-- Records shown follows --

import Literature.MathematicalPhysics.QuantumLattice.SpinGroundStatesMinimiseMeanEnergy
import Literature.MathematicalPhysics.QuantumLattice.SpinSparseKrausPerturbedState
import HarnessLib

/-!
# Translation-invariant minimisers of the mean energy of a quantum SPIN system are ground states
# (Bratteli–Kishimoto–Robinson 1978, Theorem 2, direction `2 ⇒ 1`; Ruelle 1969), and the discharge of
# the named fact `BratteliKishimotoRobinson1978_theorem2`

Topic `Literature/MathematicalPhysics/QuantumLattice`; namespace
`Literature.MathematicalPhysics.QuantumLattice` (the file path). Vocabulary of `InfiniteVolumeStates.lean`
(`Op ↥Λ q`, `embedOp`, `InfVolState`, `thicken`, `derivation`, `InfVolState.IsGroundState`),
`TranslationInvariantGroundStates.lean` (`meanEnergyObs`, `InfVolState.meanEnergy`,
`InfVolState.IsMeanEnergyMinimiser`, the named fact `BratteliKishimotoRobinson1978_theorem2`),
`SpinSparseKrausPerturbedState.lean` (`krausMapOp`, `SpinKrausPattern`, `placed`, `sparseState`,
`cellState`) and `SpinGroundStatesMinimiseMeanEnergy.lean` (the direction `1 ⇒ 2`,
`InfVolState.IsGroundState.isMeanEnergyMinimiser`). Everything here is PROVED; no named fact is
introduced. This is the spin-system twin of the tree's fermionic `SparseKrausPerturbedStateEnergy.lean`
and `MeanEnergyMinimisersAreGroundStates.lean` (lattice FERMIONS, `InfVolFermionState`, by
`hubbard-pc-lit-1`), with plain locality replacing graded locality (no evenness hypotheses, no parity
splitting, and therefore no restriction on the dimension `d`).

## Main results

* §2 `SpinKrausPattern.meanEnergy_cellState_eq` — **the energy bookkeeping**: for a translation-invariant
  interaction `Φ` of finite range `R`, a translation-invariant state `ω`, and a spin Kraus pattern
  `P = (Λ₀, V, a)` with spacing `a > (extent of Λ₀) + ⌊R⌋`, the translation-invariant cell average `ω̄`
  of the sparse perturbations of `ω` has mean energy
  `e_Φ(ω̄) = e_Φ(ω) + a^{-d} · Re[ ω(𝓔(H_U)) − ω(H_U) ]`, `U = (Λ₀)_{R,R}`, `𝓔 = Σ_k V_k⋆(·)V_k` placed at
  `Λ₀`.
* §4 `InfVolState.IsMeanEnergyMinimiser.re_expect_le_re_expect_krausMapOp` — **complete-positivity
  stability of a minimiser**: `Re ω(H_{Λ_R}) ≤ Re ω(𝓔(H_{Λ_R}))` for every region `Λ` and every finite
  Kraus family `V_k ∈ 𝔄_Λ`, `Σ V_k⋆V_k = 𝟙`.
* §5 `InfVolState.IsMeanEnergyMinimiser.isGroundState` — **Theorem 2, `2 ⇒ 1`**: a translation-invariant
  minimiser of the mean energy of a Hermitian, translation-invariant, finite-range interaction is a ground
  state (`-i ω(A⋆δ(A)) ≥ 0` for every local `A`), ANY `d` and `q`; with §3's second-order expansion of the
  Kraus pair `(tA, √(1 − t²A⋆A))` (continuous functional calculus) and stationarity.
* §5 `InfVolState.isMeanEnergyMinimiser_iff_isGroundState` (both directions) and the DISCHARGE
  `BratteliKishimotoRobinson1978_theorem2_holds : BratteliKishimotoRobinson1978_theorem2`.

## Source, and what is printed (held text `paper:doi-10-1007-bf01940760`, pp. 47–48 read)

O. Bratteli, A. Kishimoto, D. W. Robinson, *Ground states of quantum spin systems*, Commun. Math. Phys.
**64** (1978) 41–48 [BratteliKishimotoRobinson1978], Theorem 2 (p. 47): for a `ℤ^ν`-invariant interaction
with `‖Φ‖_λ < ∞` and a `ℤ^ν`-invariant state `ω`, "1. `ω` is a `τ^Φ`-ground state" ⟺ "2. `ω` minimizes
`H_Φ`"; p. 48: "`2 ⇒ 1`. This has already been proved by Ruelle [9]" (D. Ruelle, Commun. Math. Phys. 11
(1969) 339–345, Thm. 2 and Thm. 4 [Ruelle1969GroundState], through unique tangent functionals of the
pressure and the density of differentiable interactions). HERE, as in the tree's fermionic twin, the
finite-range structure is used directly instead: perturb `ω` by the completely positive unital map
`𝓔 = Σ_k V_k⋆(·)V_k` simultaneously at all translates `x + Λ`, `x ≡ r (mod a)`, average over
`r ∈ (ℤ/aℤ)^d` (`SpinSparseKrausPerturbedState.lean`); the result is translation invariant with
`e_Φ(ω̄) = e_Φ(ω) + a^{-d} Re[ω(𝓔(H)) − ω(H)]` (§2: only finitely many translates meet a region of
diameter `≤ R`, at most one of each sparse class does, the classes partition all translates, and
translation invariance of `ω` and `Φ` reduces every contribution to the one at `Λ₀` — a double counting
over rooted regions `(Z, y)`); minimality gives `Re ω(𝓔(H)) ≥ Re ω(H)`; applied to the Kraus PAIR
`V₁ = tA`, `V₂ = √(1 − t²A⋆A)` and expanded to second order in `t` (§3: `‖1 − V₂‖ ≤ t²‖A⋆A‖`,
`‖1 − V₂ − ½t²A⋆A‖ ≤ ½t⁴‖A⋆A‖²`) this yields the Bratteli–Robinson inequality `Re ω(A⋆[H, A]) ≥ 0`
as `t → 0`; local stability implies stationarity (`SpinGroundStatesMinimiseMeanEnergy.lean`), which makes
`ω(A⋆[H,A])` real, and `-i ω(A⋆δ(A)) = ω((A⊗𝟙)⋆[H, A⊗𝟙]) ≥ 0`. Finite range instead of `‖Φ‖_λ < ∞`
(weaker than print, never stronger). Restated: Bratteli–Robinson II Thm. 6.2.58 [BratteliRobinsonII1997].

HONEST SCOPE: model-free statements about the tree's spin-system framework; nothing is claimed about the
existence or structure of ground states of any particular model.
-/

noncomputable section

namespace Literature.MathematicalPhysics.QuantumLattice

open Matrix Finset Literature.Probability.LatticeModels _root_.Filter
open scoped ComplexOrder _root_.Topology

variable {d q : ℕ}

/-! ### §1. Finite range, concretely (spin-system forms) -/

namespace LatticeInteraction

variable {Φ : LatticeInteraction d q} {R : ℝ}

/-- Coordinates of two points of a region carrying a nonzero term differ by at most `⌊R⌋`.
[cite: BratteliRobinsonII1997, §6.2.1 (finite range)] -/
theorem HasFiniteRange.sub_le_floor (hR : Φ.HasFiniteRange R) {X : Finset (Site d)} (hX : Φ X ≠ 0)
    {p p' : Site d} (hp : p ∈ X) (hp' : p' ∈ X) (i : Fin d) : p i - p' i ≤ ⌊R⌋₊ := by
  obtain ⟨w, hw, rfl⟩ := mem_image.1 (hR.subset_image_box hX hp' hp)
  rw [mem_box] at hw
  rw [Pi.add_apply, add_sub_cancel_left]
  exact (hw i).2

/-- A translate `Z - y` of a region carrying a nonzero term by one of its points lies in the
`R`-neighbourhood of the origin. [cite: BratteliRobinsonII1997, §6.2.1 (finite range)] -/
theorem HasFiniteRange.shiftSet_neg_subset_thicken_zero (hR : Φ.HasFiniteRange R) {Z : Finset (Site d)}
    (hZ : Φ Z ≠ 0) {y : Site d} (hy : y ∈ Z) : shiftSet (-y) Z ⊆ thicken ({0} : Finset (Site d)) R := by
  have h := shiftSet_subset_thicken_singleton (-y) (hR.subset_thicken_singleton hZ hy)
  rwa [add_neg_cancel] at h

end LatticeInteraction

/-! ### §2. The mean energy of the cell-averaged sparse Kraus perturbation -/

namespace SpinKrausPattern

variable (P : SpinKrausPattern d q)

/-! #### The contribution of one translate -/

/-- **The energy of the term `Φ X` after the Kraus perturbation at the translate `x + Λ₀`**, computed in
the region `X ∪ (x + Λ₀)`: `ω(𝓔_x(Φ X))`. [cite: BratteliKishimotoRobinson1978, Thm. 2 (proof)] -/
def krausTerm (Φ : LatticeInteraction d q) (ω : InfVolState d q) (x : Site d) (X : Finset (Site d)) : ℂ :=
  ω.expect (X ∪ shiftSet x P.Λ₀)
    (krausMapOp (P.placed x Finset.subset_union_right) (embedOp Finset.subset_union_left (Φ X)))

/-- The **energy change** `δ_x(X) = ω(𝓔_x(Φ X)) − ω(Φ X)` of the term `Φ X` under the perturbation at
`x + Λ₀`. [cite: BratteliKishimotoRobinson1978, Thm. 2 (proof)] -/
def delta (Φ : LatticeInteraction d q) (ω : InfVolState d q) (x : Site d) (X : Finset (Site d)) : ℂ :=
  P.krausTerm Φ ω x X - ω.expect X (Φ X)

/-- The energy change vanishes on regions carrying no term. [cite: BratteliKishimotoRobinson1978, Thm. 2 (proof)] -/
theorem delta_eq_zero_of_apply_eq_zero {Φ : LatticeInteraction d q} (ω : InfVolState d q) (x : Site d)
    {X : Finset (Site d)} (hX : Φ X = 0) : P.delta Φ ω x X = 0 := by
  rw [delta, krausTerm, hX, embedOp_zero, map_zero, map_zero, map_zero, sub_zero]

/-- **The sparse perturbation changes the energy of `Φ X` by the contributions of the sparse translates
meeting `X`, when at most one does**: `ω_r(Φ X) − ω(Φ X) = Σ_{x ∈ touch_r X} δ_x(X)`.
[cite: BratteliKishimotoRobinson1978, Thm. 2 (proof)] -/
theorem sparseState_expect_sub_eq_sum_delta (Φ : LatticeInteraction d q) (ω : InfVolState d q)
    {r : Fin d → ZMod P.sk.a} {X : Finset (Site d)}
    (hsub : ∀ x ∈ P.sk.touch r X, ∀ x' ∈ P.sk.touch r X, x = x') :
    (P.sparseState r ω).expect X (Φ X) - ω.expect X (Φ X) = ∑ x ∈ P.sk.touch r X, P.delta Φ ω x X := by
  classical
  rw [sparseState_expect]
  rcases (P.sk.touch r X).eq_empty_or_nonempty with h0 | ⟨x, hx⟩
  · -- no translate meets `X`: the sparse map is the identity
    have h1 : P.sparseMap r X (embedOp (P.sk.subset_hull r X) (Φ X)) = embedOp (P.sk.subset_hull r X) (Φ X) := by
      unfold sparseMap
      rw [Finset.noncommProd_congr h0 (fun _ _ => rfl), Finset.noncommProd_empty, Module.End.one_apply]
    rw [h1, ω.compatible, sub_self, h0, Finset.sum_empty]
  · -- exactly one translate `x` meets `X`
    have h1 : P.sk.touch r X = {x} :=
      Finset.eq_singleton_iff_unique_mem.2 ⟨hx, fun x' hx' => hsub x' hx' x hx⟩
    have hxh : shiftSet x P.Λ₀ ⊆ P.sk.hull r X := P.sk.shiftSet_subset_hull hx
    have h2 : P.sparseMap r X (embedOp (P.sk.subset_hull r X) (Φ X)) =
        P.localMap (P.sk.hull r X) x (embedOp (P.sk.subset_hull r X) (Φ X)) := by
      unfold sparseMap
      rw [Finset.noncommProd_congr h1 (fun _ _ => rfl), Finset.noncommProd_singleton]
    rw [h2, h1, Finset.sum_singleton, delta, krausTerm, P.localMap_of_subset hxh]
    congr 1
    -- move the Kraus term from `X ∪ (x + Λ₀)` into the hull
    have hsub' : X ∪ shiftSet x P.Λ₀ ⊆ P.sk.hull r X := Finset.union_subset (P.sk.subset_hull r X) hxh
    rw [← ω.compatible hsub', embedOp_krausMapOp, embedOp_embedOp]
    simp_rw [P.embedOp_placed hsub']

-- Records shown concluded --

# Instructions for the task
Beginning with the line holding "Fin d → ZMod" and ending with the line holding "rw [h1, ω.compatible, sub_self, h0, Finset.sum_empty]", write out the stretch of material above exactly; add no further lines.

# Response to this exercise
    {r : Fin d → ZMod P.sk.a} {X : Finset (Site d)}
    (hsub : ∀ x ∈ P.sk.touch r X, ∀ x' ∈ P.sk.touch r X, x = x') :
    (P.sparseState r ω).expect X (Φ X) - ω.expect X (Φ X) = ∑ x ∈ P.sk.touch r X, P.delta Φ ω x X := by
  classical
  rw [sparseState_expect]
  rcases (P.sk.touch r X).eq_empty_or_nonempty with h0 | ⟨x, hx⟩
  · -- no translate meets `X`: the sparse map is the identity
    have h1 : P.sparseMap r X (embedOp (P.sk.subset_hull r X) (Φ X)) = embedOp (P.sk.subset_hull r X) (Φ X) := by
      unfold sparseMap
      rw [Finset.noncommProd_congr h0 (fun _ _ => rfl), Finset.noncommProd_empty, Module.End.one_apply]
    rw [h1, ω.compatible, sub_self, h0, Finset.sum_empty]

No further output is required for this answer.